DATA TO PROCESS Start Marker

import Mathlib
import Summits.ValiantsHypothesis.ValiantsHypothesis.Theorems.RigidityForcesSymmetryRankRigidMinimalReprLaplaceFourDefs
import Summits.ValiantsHypothesis.ValiantsHypothesis.Theorems.RigidityForcesSymmetryRankRigidMinimalReprLaplaceFourContraction
import Summits.ValiantsHypothesis.ValiantsHypothesis.Theorems.RigidityForcesSymmetryRankRigidMinimalReprLaplaceFourLineCore
import Summits.ValiantsHypothesis.ValiantsHypothesis.Theorems.RigidityForcesSymmetryRankRigidMinimalReprLaplaceFourLineE3
import Summits.ValiantsHypothesis.ValiantsHypothesis.Theorems.RigidityForcesSymmetryRankRigidMinimalReprLaplaceFourE3Dichotomy

/-!
# The border profile `(3,1,1)` of `LaplaceOptimal 4` is impossible exactly
# (crux `RankRigidMinimalRepr`, stmt-ValiantsHypothesis-18034, route `RigidityForcesSymmetry`)

`profile_311`: the permutation pattern `P₄` is NOT of the form
`Σ_{t<3} g_t(v₀,v₁) h_t(v₂,v₃) + b(v₀,v₂) b′(v₁,v₃) + c(v₀,v₃) c′(v₁,v₂)` — three pair terms on `01|23`, one on `02|13`,
one on `03|12` (Laplace weight `20 < 24`).  This is the BORDER class of p8 g8's closed-form degeneration
(`laplaceOptimal_four_border`, `…LaplaceFourBorder.lean`): `P₄` lies in its closure but — as proved here — not in it.

Proof.  `e3_dichotomy` (twice): after a letter relabelling the arrays are in the normal form of `matching_shape`; the
MIRROR decomposition (slots relabelled by `(01)(23)`, which swaps `b ↔ b′`, `c ↔ c′` and transposes `g_t, h_t`) has a
normal form too, along a matching that must be `{2,3}` (the only symmetric non-zero entries of `b′`), which pins the rows
`2,3` of `b` and `c`.  Then the sixteen matrices `D(e_z,e_w) = Q(e_z,e_w) - (Be_z)(B′e_w)ᵀ - (C′e_w)(Ce_z)ᵀ`, which lie in
the span of the three matrices `h_t`, contain four independent ones (`E^{23}+ρA_{01}`, `E^{01}+ρ′A_{23}` and two of
`(1±κ)E^{13}, (1±κ)E^{02}, (1∓κ)E^{03}, (1∓κ)E^{12}`) — contradiction.

HONEST FRAMING: a finite tensor statement toward `LaplaceOptimal 4` (rung `TiedTorusBound 3`); the crux stays OPEN;
nothing here bears on `VP ≠ VNP`.
-/

set_option autoImplicit false

-- the mandated summit-side namespace repeats a component by design (single-problem summit)
set_option linter.dupNamespace false

namespace Summit.ValiantsHypothesis.ValiantsHypothesis.Theorems.RigidityForcesSymmetryRankRigidMinimalRepr

namespace LaplaceFourLine

open Module Matrix LaplaceFourContraction

/-! ### §1 Four independent matrices never fit in the span of three -/

/-- A subspace of dimension `≤ 3` does not contain four linearly independent vectors. -/
theorem four_not_in_span_three (W : Submodule ℂ (Matrix (Fin 4) (Fin 4) ℂ)) (hW : finrank ℂ W ≤ 3)
    (v : Fin 4 → W) (hv : LinearIndependent ℂ v) : False := by
  have := hv.fintype_card_le_finrank
  simp at this
  omega

/-- The mirror symmetry of the pattern: swapping slots `0 ↔ 1` and `2 ↔ 3`. -/
theorem permPattern_mirror (v : Fin 4 → Fin 4) : permPattern₄ ![v 1, v 0, v 3, v 2] = permPattern₄ v := by
  have := congrFun (slotPerm_permPattern (Equiv.swap 0 1 * Equiv.swap 2 3)) v
  rw [← this]
  simp only [slotPerm]
  congr 1
  funext i
  fin_cases i <;> simp [Equiv.swap_apply_of_ne_of_ne]

/-! ### §2 The profile `(3,1,1)` given the normal form -/

set_option maxHeartbeats 400000 in
/-- The profile `(3,1,1)` with the arrays already in the normal form of `matching_shape`: contradiction. -/
theorem profile_311_of_shape (g h : Fin 3 → Fin 4 → Fin 4 → ℂ) (b b' c c' : Fin 4 → Fin 4 → ℂ)
    (hsum : ∀ v, permPattern₄ v =
      (∑ t, g t (v 0) (v 1) * h t (v 2) (v 3)) + b (v 0) (v 2) * b' (v 1) (v 3) + c (v 0) (v 3) * c' (v 1) (v 2))
    (hb : b 0 0 = 0 ∧ b 1 1 = 0 ∧ b 1 0 = b 0 1 ∧ b 0 2 = 0 ∧ b 0 3 = 0 ∧ b 1 2 = 0 ∧ b 1 3 = 0)
    (hc : c 0 0 = 0 ∧ c 1 1 = 0 ∧ c 1 0 = c 0 1 ∧ c 0 2 = 0 ∧ c 0 3 = 0 ∧ c 1 2 = 0 ∧ c 1 3 = 0)
    (hb' : b' 0 0 = 0 ∧ b' 1 1 = 0 ∧ b' 0 1 = -b' 1 0 ∧ b' 2 0 = 0 ∧ b' 3 0 = 0 ∧ b' 2 1 = 0 ∧ b' 3 1 = 0 ∧
      b' 0 2 = 0 ∧ b' 1 2 = 0 ∧ b' 2 2 = 0 ∧ b' 0 3 = 0 ∧ b' 1 3 = 0 ∧ b' 3 3 = 0 ∧ b' 3 2 = b' 2 3)
    (hc' : c' 0 0 = 0 ∧ c' 1 1 = 0 ∧ c' 0 1 = -c' 1 0 ∧ c' 2 0 = 0 ∧ c' 3 0 = 0 ∧ c' 2 1 = 0 ∧ c' 3 1 = 0 ∧
      c' 0 2 = 0 ∧ c' 1 2 = 0 ∧ c' 2 2 = 0 ∧ c' 0 3 = 0 ∧ c' 1 3 = 0 ∧ c' 3 3 = 0 ∧ c' 3 2 = c' 2 3)
    (hrel : b 0 1 * b' 2 3 = 1 ∧ c 0 1 * c' 2 3 = 1 ∧ b 0 1 * b' 1 0 + c 0 1 * c' 1 0 = 0) : False := by
  classical
  obtain ⟨b00, b11, b10, b02, b03, b12, b13⟩ := hb
  obtain ⟨c00, c11, c10, c02, c03, c12, c13⟩ := hc
  obtain ⟨bp00, bp11, bp01, bp20, bp30, bp21, bp31, bp02, bp12, bp22, bp03, bp13, bp33, bp32⟩ := hb'
  obtain ⟨cp00, cp11, cp01, cp20, cp30, cp21, cp31, cp02, cp12, cp22, cp03, cp13, cp33, cp32⟩ := hc'
  obtain ⟨r1, r2, -⟩ := hrel
  -- the mirror decomposition
  have hsumM : ∀ v, permPattern₄ v = (∑ t ∈ (Finset.univ : Finset (Fin 3)),
      (fun v => (fun x y => g t y x) (v 0) (v 1) * (fun i j => h t j i) (v 2) (v 3)) v) +
      b' (v 0) (v 2) * b (v 1) (v 3) + c' (v 0) (v 3) * c (v 1) (v 2) := by
    intro v
    rw [← permPattern_mirror v, hsum]
    simp only [Matrix.cons_val_zero, Matrix.cons_val_one, Matrix.head_cons, Matrix.cons_val_two, Matrix.tail_cons,
      Matrix.cons_val_three]
    ring
  obtain ⟨π, hB2, hC2, hBp2, hCp2, hrel2⟩ := e3_dichotomy Finset.univ
    (fun t => fun v => (fun x y => g t y x) (v 0) (v 1) * (fun i j => h t j i) (v 2) (v 3)) (fun _ => {0, 1})
    (fun t _ => isSplitTerm_pair01 (fun x y => g t y x) (fun i j => h t j i)) (fun _ _ => Or.inr rfl) (by simp)
    b' b c' c hsumM
  simp only at hB2 hC2 hBp2 hCp2 hrel2
  -- where does `π` send `0, 1`?  (`b'` is symmetric and non-zero only on `{2,3}`)
  obtain ⟨-, -, hsym, -, -, -, -⟩ := hB2
  have q1 := hrel2.1
  have hnz : b' (π 0) (π 1) ≠ 0 := fun h0 => by rw [h0, zero_mul] at q1; exact zero_ne_one q1
  have hinj : ∀ i j : Fin 4, π i = π j → i = j := fun i j hij => π.injective hij
  obtain ⟨p, hp⟩ : ∃ p, π 0 = p := ⟨_, rfl⟩
  obtain ⟨q, hq⟩ : ∃ q, π 1 = q := ⟨_, rfl⟩
  obtain ⟨r, hr⟩ : ∃ r, π 2 = r := ⟨_, rfl⟩
  obtain ⟨s, hs⟩ : ∃ s, π 3 = s := ⟨_, rfl⟩
  have hpq : p ≠ q := by rw [← hp, ← hq]; exact fun e => absurd (hinj _ _ e) (by decide)
  have hpr : p ≠ r := by rw [← hp, ← hr]; exact fun e => absurd (hinj _ _ e) (by decide)
  have hps : p ≠ s := by rw [← hp, ← hs]; exact fun e => absurd (hinj _ _ e) (by decide)
  have hqr : q ≠ r := by rw [← hq, ← hr]; exact fun e => absurd (hinj _ _ e) (by decide)
  have hqs : q ≠ s := by rw [← hq, ← hs]; exact fun e => absurd (hinj _ _ e) (by decide)
  have hrs : r ≠ s := by rw [← hr, ← hs]; exact fun e => absurd (hinj _ _ e) (by decide)
  rw [hp, hq] at hsym hnz hrel2
  rw [hp, hq, hr, hs] at hBp2 hCp2
  -- `π {0,1} = {2,3}`: the only symmetric non-zero entries of `b'`
  have hpq23 : (p = 2 ∧ q = 3) ∨ (p = 3 ∧ q = 2) := by
    fin_cases p <;> fin_cases q <;>
      simp only [Fin.zero_eta, Fin.mk_one, Fin.reduceFinMk, Fin.isValue] at hsym hnz hpq <;>
      first
      | exact absurd rfl hpq
      | exact absurd bp00 hnz | exact absurd bp11 hnz | exact absurd bp20 hnz | exact absurd bp30 hnz
      | exact absurd bp21 hnz | exact absurd bp31 hnz | exact absurd bp02 hnz | exact absurd bp12 hnz
      | exact absurd bp22 hnz | exact absurd bp03 hnz | exact absurd bp13 hnz | exact absurd bp33 hnz
      | exact absurd (by linear_combination (bp01 - hsym) / 2) hnz
      | exact absurd (by linear_combination (bp01 + hsym) / 2) hnz
      | decide
  have hrs01 : (r = 0 ∧ s = 1) ∨ (r = 1 ∧ s = 0) := by
    rcases hpq23 with ⟨rfl, rfl⟩ | ⟨rfl, rfl⟩ <;> fin_cases r <;> fin_cases s <;>
      simp only [Fin.zero_eta, Fin.mk_one, Fin.reduceFinMk, Fin.isValue] at hpr hps hqr hqs hrs <;>
      first
      | exact absurd rfl hrs | exact absurd rfl hpr | exact absurd rfl hps | exact absurd rfl hqr
      | exact absurd rfl hqs | decide
  -- the pinned rows `2, 3` of `b` and `c`, and the fourth scalar relation
  have pin : b 2 0 = 0 ∧ b 2 1 = 0 ∧ b 2 2 = 0 ∧ b 3 0 = 0 ∧ b 3 1 = 0 ∧ b 3 3 = 0 ∧ b 3 2 = -b 2 3 ∧
      c 2 0 = 0 ∧ c 2 1 = 0 ∧ c 2 2 = 0 ∧ c 3 0 = 0 ∧ c 3 1 = 0 ∧ c 3 3 = 0 ∧ c 3 2 = -c 2 3 ∧
      b' 2 3 * b 2 3 + c' 2 3 * c 2 3 = 0 := by
    obtain ⟨-, -, q3⟩ := hrel2
    obtain ⟨x00, x11, x01, x20, x30, x21, x31, x02, x12, x22, x03, x13, x33, x32⟩ := hBp2
    obtain ⟨y00, y11, y01, y20, y30, y21, y31, y02, y12, y22, y03, y13, y33, y32⟩ := hCp2
    rcases hpq23 with ⟨rfl, rfl⟩ | ⟨rfl, rfl⟩ <;> rcases hrs01 with ⟨rfl, rfl⟩ | ⟨rfl, rfl⟩
    · exact ⟨x02, x03, x00, x12, x13, x11, by linear_combination x01, y02, y03, y00, y12, y13, y11,
        by linear_combination y01, by linear_combination -q3 + b' 2 3 * x01 + c' 2 3 * y01⟩
    · exact ⟨x03, x02, x00, x13, x12, x11, by linear_combination x01, y03, y02, y00, y13, y12, y11,
        by linear_combination y01, by linear_combination -q3 + b' 2 3 * x01 + c' 2 3 * y01⟩
    · exact ⟨x12, x13, x11, x02, x03, x00, x01, y12, y13, y11, y02, y03, y00, y01,
        by rw [bp32, cp32] at q3; exact q3⟩
    · exact ⟨x13, x12, x11, x03, x02, x00, x01, y13, y12, y11, y03, y02, y00, y01,
        by rw [bp32, cp32] at q3; exact q3⟩
  clear hBp2 hCp2 hrel2 hC2 hsym hnz hpq23 hrs01 hpq hpr hps hqr hqs hrs hp hq hr hs hinj hsumM
  obtain ⟨b20, b21, b22, b30, b31, b33, b32, c20, c21, c22, c30, c31, c33, c32, r4⟩ := pin
  -- the span of the three noise matrices
  let W : Submodule ℂ (Matrix (Fin 4) (Fin 4) ℂ) :=
    Submodule.span ℂ ((Finset.univ.image fun t : Fin 3 => Matrix.of (h t) : Finset _) : Set (Matrix (Fin 4) (Fin 4) ℂ))
  have hW : finrank ℂ W ≤ 3 :=
    (finrank_span_finset_le_card (R := ℂ) _).trans (Finset.card_image_le.trans (by simp))
  -- `D(ψ,φ) = Q - (Bψ)(B'φ)ᵀ - (C'φ)(Cψ)ᵀ` lies in `W`
  have hD : ∀ ψ φ : Fin 4 → ℂ, contract₀₁ permPattern₄ ψ φ -
      vecMulVec (fun i => ∑ x, ψ x * b x i) (fun j => ∑ y, φ y * b' y j) -
      vecMulVec (fun i => ∑ y, φ y * c' y i) (fun j => ∑ x, ψ x * c x j) ∈ W := by
    intro ψ φ
    have : contract₀₁ permPattern₄ ψ φ = (∑ t, (∑ x, ∑ y, ψ x * φ y * g t x y) • Matrix.of (h t)) +
        vecMulVec (fun i => ∑ x, ψ x * b x i) (fun j => ∑ y, φ y * b' y j) +
        vecMulVec (fun i => ∑ y, φ y * c' y i) (fun j => ∑ x, ψ x * c x j) := by
      rw [contract_congr hsum]
      have hsplit : (fun v => (∑ t, g t (v 0) (v 1) * h t (v 2) (v 3)) + b (v 0) (v 2) * b' (v 1) (v 3) +
          c (v 0) (v 3) * c' (v 1) (v 2)) = fun v => ∑ k : Fin 3, (![fun v => ∑ t, g t (v 0) (v 1) * h t (v 2) (v 3),
          fun v => b (v 0) (v 2) * b' (v 1) (v 3), fun v => c (v 0) (v 3) * c' (v 1) (v 2)] :
            Fin 3 → (Fin 4 → Fin 4) → ℂ) k v := by
        funext v; simp [Fin.sum_univ_three]
      rw [contract_congr (fun v => congrFun hsplit v), contract_sum, Fin.sum_univ_three]
      simp only [Matrix.cons_val_zero, Matrix.cons_val_one, Matrix.head_cons, Matrix.cons_val_two, Matrix.tail_cons]
      rw [contract_sum (Finset.univ : Finset (Fin 3)) (fun t v => g t (v 0) (v 1) * h t (v 2) (v 3)),
        contract_pair02, contract_pair03]
      congr 1; congr 1
      exact Finset.sum_congr rfl fun t _ => contract_pair01 _ _ ψ φ
    rw [this, show ∀ A B C : Matrix (Fin 4) (Fin 4) ℂ, A + B + C - B - C = A from fun A B C => by abel]
    refine Submodule.sum_mem _ fun t _ => Submodule.smul_mem _ _ (Submodule.subset_span ?_)
    simp only [Finset.coe_image, Finset.coe_univ, Set.image_univ, Set.mem_range]
    exact ⟨t, rfl⟩
  -- the matrices `D(e_z, e_w)` and their entries
  set Dm : Fin 4 → Fin 4 → Matrix (Fin 4) (Fin 4) ℂ := fun z w =>
    contract₀₁ permPattern₄ (Pi.single z 1) (Pi.single w 1) -
      vecMulVec (fun i => ∑ x, (Pi.single z (1 : ℂ) : Fin 4 → ℂ) x * b x i)
        (fun j => ∑ y, (Pi.single w (1 : ℂ) : Fin 4 → ℂ) y * b' y j) -
      vecMulVec (fun i => ∑ y, (Pi.single w (1 : ℂ) : Fin 4 → ℂ) y * c' y i)
        (fun j => ∑ x, (Pi.single z (1 : ℂ) : Fin 4 → ℂ) x * c x j) with hDm
  have hDmW : ∀ z w, Dm z w ∈ W := fun z w => hD _ _
  have hDm_apply : ∀ z w i j, Dm z w i j =
      contract₀₁ permPattern₄ (Pi.single z 1) (Pi.single w 1) i j - b z i * b' w j - c' w i * c z j := by
    intro z w i j
    simp [hDm, vecMulVec_apply, Pi.single_apply, Finset.sum_ite_eq']
  have hQs : ∀ z w i j, contract₀₁ permPattern₄ (Pi.single z (1 : ℂ)) (Pi.single w 1) i j =
      if i ≠ j ∧ z ≠ w ∧ z ≠ i ∧ z ≠ j ∧ w ≠ i ∧ w ≠ j then 1 else 0 := by
    intro z w i j
    rw [contract_permPattern_entries]
    fin_cases z <;> fin_cases w <;> fin_cases i <;> fin_cases j <;> simp
  -- four independent elements
  have key : ∀ (v : Fin 4 → Fin 4 × Fin 4), (∀ e : Fin 4 → ℂ,
      (∑ k, e k • Dm (v k).1 (v k).2) = 0 → ∀ k, e k = 0) → False := by
    intro v hv
    refine four_not_in_span_three W hW (fun k => ⟨Dm (v k).1 (v k).2, hDmW _ _⟩) ?_
    apply LinearIndependent.of_comp W.subtype
    rw [Fintype.linearIndependent_iff]
    intro e he
    exact hv e (by simpa using he)
  have entry : ∀ (v : Fin 4 → Fin 4 × Fin 4) (e : Fin 4 → ℂ), (∑ k, e k • Dm (v k).1 (v k).2) = 0 →
      ∀ i j, ∑ k, e k * Dm (v k).1 (v k).2 i j = 0 := by
    intro v e he i j
    have := congrFun (congrFun he i) j
    simpa [Matrix.sum_apply, Matrix.smul_apply] using this
  -- closed forms of the four arrays
  obtain ⟨l, hl⟩ : ∃ x, b 0 1 = x := ⟨_, rfl⟩
  obtain ⟨ρ, hρ⟩ : ∃ x, b 2 3 = x := ⟨_, rfl⟩
  obtain ⟨β, hβ⟩ : ∃ x, b' 1 0 = x := ⟨_, rfl⟩
  obtain ⟨σ, hσ⟩ : ∃ x, b' 2 3 = x := ⟨_, rfl⟩
  obtain ⟨l', hl'⟩ : ∃ x, c 0 1 = x := ⟨_, rfl⟩
  obtain ⟨ρ', hρ'⟩ : ∃ x, c 2 3 = x := ⟨_, rfl⟩
  obtain ⟨γ, hγ⟩ : ∃ x, c' 1 0 = x := ⟨_, rfl⟩
  obtain ⟨τ, hτ⟩ : ∃ x, c' 2 3 = x := ⟨_, rfl⟩
  have hbM : ∀ i j, b i j = !![0, l, 0, 0; l, 0, 0, 0; 0, 0, 0, ρ; 0, 0, -ρ, 0] i j := by
    intro i j
    fin_cases i <;> fin_cases j <;>
      simp [b00, b11, b10, b02, b03, b12, b13, b20, b21, b22, b30, b31, b33, b32, hl, hρ]
  have hb'M : ∀ i j, b' i j = !![0, -β, 0, 0; β, 0, 0, 0; 0, 0, 0, σ; 0, 0, σ, 0] i j := by
    intro i j
    fin_cases i <;> fin_cases j <;>
      simp [bp00, bp11, bp01, bp20, bp30, bp21, bp31, bp02, bp12, bp22, bp03, bp13, bp33, bp32, hβ, hσ]
  have hcM : ∀ i j, c i j = !![0, l', 0, 0; l', 0, 0, 0; 0, 0, 0, ρ'; 0, 0, -ρ', 0] i j := by
    intro i j
    fin_cases i <;> fin_cases j <;>
      simp [c00, c11, c10, c02, c03, c12, c13, c20, c21, c22, c30, c31, c33, c32, hl', hρ']
  have hc'M : ∀ i j, c' i j = !![0, -γ, 0, 0; γ, 0, 0, 0; 0, 0, 0, τ; 0, 0, τ, 0] i j := by
    intro i j
    fin_cases i <;> fin_cases j <;>
      simp [cp00, cp11, cp01, cp20, cp30, cp21, cp31, cp02, cp12, cp22, cp03, cp13, cp33, cp32, hγ, hτ]
  have r4' : σ * ρ + τ * ρ' = 0 := by rw [← hσ, ← hρ, ← hτ, ← hρ']; exact r4
  by_cases hk : 1 + γ * ρ' = 0
  · refine key ![(0, 1), (2, 3), (2, 1), (3, 0)] fun e he k => ?_
    have e23 := entry _ e he 2 3
    have e32 := entry _ e he 3 2
    have e01 := entry _ e he 0 1
    have e03 := entry _ e he 0 3
    have e12 := entry _ e he 1 2
    simp [Fin.sum_univ_four, hDm_apply, hQs, hbM, hb'M, hcM, hc'M, -mul_eq_zero] at e23 e32 e01 e03 e12
    have h0 : e 0 = 0 := by linear_combination (e23 + e32 + e 1 * r4') / 2
    have h1 : e 1 = 0 := by linear_combination e01 + γ * l' * h0
    have h2 : e 2 = 0 := by linear_combination (e03 + e 2 * hk) / 2
    have h3 : e 3 = 0 := by linear_combination (e12 + e 3 * hk) / 2
    fin_cases k <;> assumption
  · refine key ![(0, 1), (2, 3), (2, 0), (3, 1)] fun e he k => ?_
    have e23 := entry _ e he 2 3
    have e32 := entry _ e he 3 2
    have e01 := entry _ e he 0 1
    have e13 := entry _ e he 1 3
    have e02 := entry _ e he 0 2
    simp [Fin.sum_univ_four, hDm_apply, hQs, hbM, hb'M, hcM, hc'M, -mul_eq_zero] at e23 e32 e01 e13 e02
    have h0 : e 0 = 0 := by linear_combination (e23 + e32 + e 1 * r4') / 2
    have h1 : e 1 = 0 := by linear_combination e01 + γ * l' * h0
    have h2 : e 2 = 0 :=
      (mul_eq_zero.1 (by linear_combination e13 : e 2 * (1 + γ * ρ') = 0)).resolve_right hk
    have h3 : e 3 = 0 :=
      (mul_eq_zero.1 (by linear_combination e02 : e 3 * (1 + γ * ρ') = 0)).resolve_right hk
    fin_cases k <;> assumption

DATA TO PROCESS End Marker

Determine the number of lines in the entries that hold the string "matrices"; write that number and nothing else.

[REPLY TO THE TASK]
5